▶ _Exercise details_
Using the records below, quote only the span that opens with the line containing "THEOREMS ONLY (no" and closes with the line containing "the odd number", exactly and inclusively.

Stored data entries
********

import Summits.BirchSwinnertonDyer.BirchSwinnertonDyer.Theorems.AlignedTransportAtTwoMainConjectureTransportAlignedAtTwoOrdPlusLineTools
import Summits.BirchSwinnertonDyer.BirchSwinnertonDyer.Theorems.AlignedTransportAtTwoMainConjectureTransportAlignedAtTwoTwoCurvePlusLine
import Summits.BirchSwinnertonDyer.BirchSwinnertonDyer.Theorems.ByReductionTypeAtTwoAnalyticMuZeroAtTwoHolds
import Literature.NumberTheory.EllipticCurves.ModPReducibilityAlmostAllProofs
import HarnessLib

/-!
# Crux C1 `MainConjectureTransportAlignedAtTwo` (stmt-BirchSwinnertonDyer-22296), line `birth`, plan «ord-plusline» step (N):
# THE DEPLETED PERIOD FUNCTIONAL OF AN ORDINARY `S₃`-CURVE TAKES AN ODD VALUE ON `H₁(X₀(L); ℤ)` (lead att-p1 g9; `--supports 22296`)

THEOREMS ONLY (no `def`, no `sorry`, no named fact). BSD is not proved by this; C1 is not closed by this.

For `W` good ordinary at `2` without rational `2`-torsion abscissa, its newform `f`, a duplicate-free list `l` of odd places (`S = {ℓ_v}`,
`D = ∏ ℓ²`), an odd level `L` with `N·∏ℓ² ∣ L`, the `S`-depleted form `g ∈ S₂(Γ₀(L))` (an eigenvector of `T_q`, `q ∤ L`, with eigenvalue
`a_q(W)`), and an even-branch lift `G`: the integer-valued functional `n(x) = (2D/Ω⁺_f)·re x(g)` on `Λ = periodHomology L`
(`…OrdPlusLineTools.exists_int_depleted_periodFunctional`) takes an ODD value at some `{∞, γ∞}` (`exists_odd_depleted_periodFunctional`).
MECHANISM: `μ(G) = 0` is a THEOREM (`AnalyticMuTwo`), the depletion factor has unit content, so `red((∏𝒫^ι)·G) ≠ 0` and some depleted table value
`Ψ(m/2ᵏ)` is not `2`-integral (`exists_depleted_table_norm_gt_one`); `m/2ᵏ = γ·0` and the period formula (`…DepletedPeriodFormula`) give
`n(γ) = 2D(Ψ(m/2ᵏ) − Ψ(0))`; if `Ψ(0)` is `2`-integral, `n(γ)` is odd; otherwise the `T_q`-transport of the cusp `0` at a good prime `q ∤ L` with
`a_q(W) − q − 1` odd (`exists_prime_notMem_not_dvd_frobeniusTrace_sub`, Darmon–Diamond–Taylor Prop. 2.6 (b)) writes the odd number
`(a_q − q − 1)·2D·Ψ(0)` as `Σⱼ n(γⱼ)`, so some `n(γⱼ)` is odd. §1 records the `2`-adic bookkeeping on integers and rationals used.

References: Mazur–Tate–Teitelbaum 1986 §I.10 [MazurTateTeitelbaum1986Invent]; Darmon–Diamond–Taylor 1995 Prop. 2.6 (b) [DarmonDiamondTaylor1995];
Cremona 1997 §2.8 [CremonaAlgorithms1997]; Greenberg–Vatsal 2000 §1 (8)–(10) [GreenbergVatsal2000].
-/

noncomputable section

-- justification: the `Summit.BirchSwinnertonDyer.BirchSwinnertonDyer.…` path repeats a component (route-file convention)
set_option linter.dupNamespace false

********

▶ _Answer for this exercise_
THEOREMS ONLY (no `def`, no `sorry`, no named fact). BSD is not proved by this; C1 is not closed by this.

For `W` good ordinary at `2` without rational `2`-torsion abscissa, its newform `f`, a duplicate-free list `l` of odd places (`S = {ℓ_v}`,
`D = ∏ ℓ²`), an odd level `L` with `N·∏ℓ² ∣ L`, the `S`-depleted form `g ∈ S₂(Γ₀(L))` (an eigenvector of `T_q`, `q ∤ L`, with eigenvalue
`a_q(W)`), and an even-branch lift `G`: the integer-valued functional `n(x) = (2D/Ω⁺_f)·re x(g)` on `Λ = periodHomology L`
(`…OrdPlusLineTools.exists_int_depleted_periodFunctional`) takes an ODD value at some `{∞, γ∞}` (`exists_odd_depleted_periodFunctional`).
MECHANISM: `μ(G) = 0` is a THEOREM (`AnalyticMuTwo`), the depletion factor has unit content, so `red((∏𝒫^ι)·G) ≠ 0` and some depleted table value
`Ψ(m/2ᵏ)` is not `2`-integral (`exists_depleted_table_norm_gt_one`); `m/2ᵏ = γ·0` and the period formula (`…DepletedPeriodFormula`) give
`n(γ) = 2D(Ψ(m/2ᵏ) − Ψ(0))`; if `Ψ(0)` is `2`-integral, `n(γ)` is odd; otherwise the `T_q`-transport of the cusp `0` at a good prime `q ∤ L` with
`a_q(W) − q − 1` odd (`exists_prime_notMem_not_dvd_frobeniusTrace_sub`, Darmon–Diamond–Taylor Prop. 2.6 (b)) writes the odd number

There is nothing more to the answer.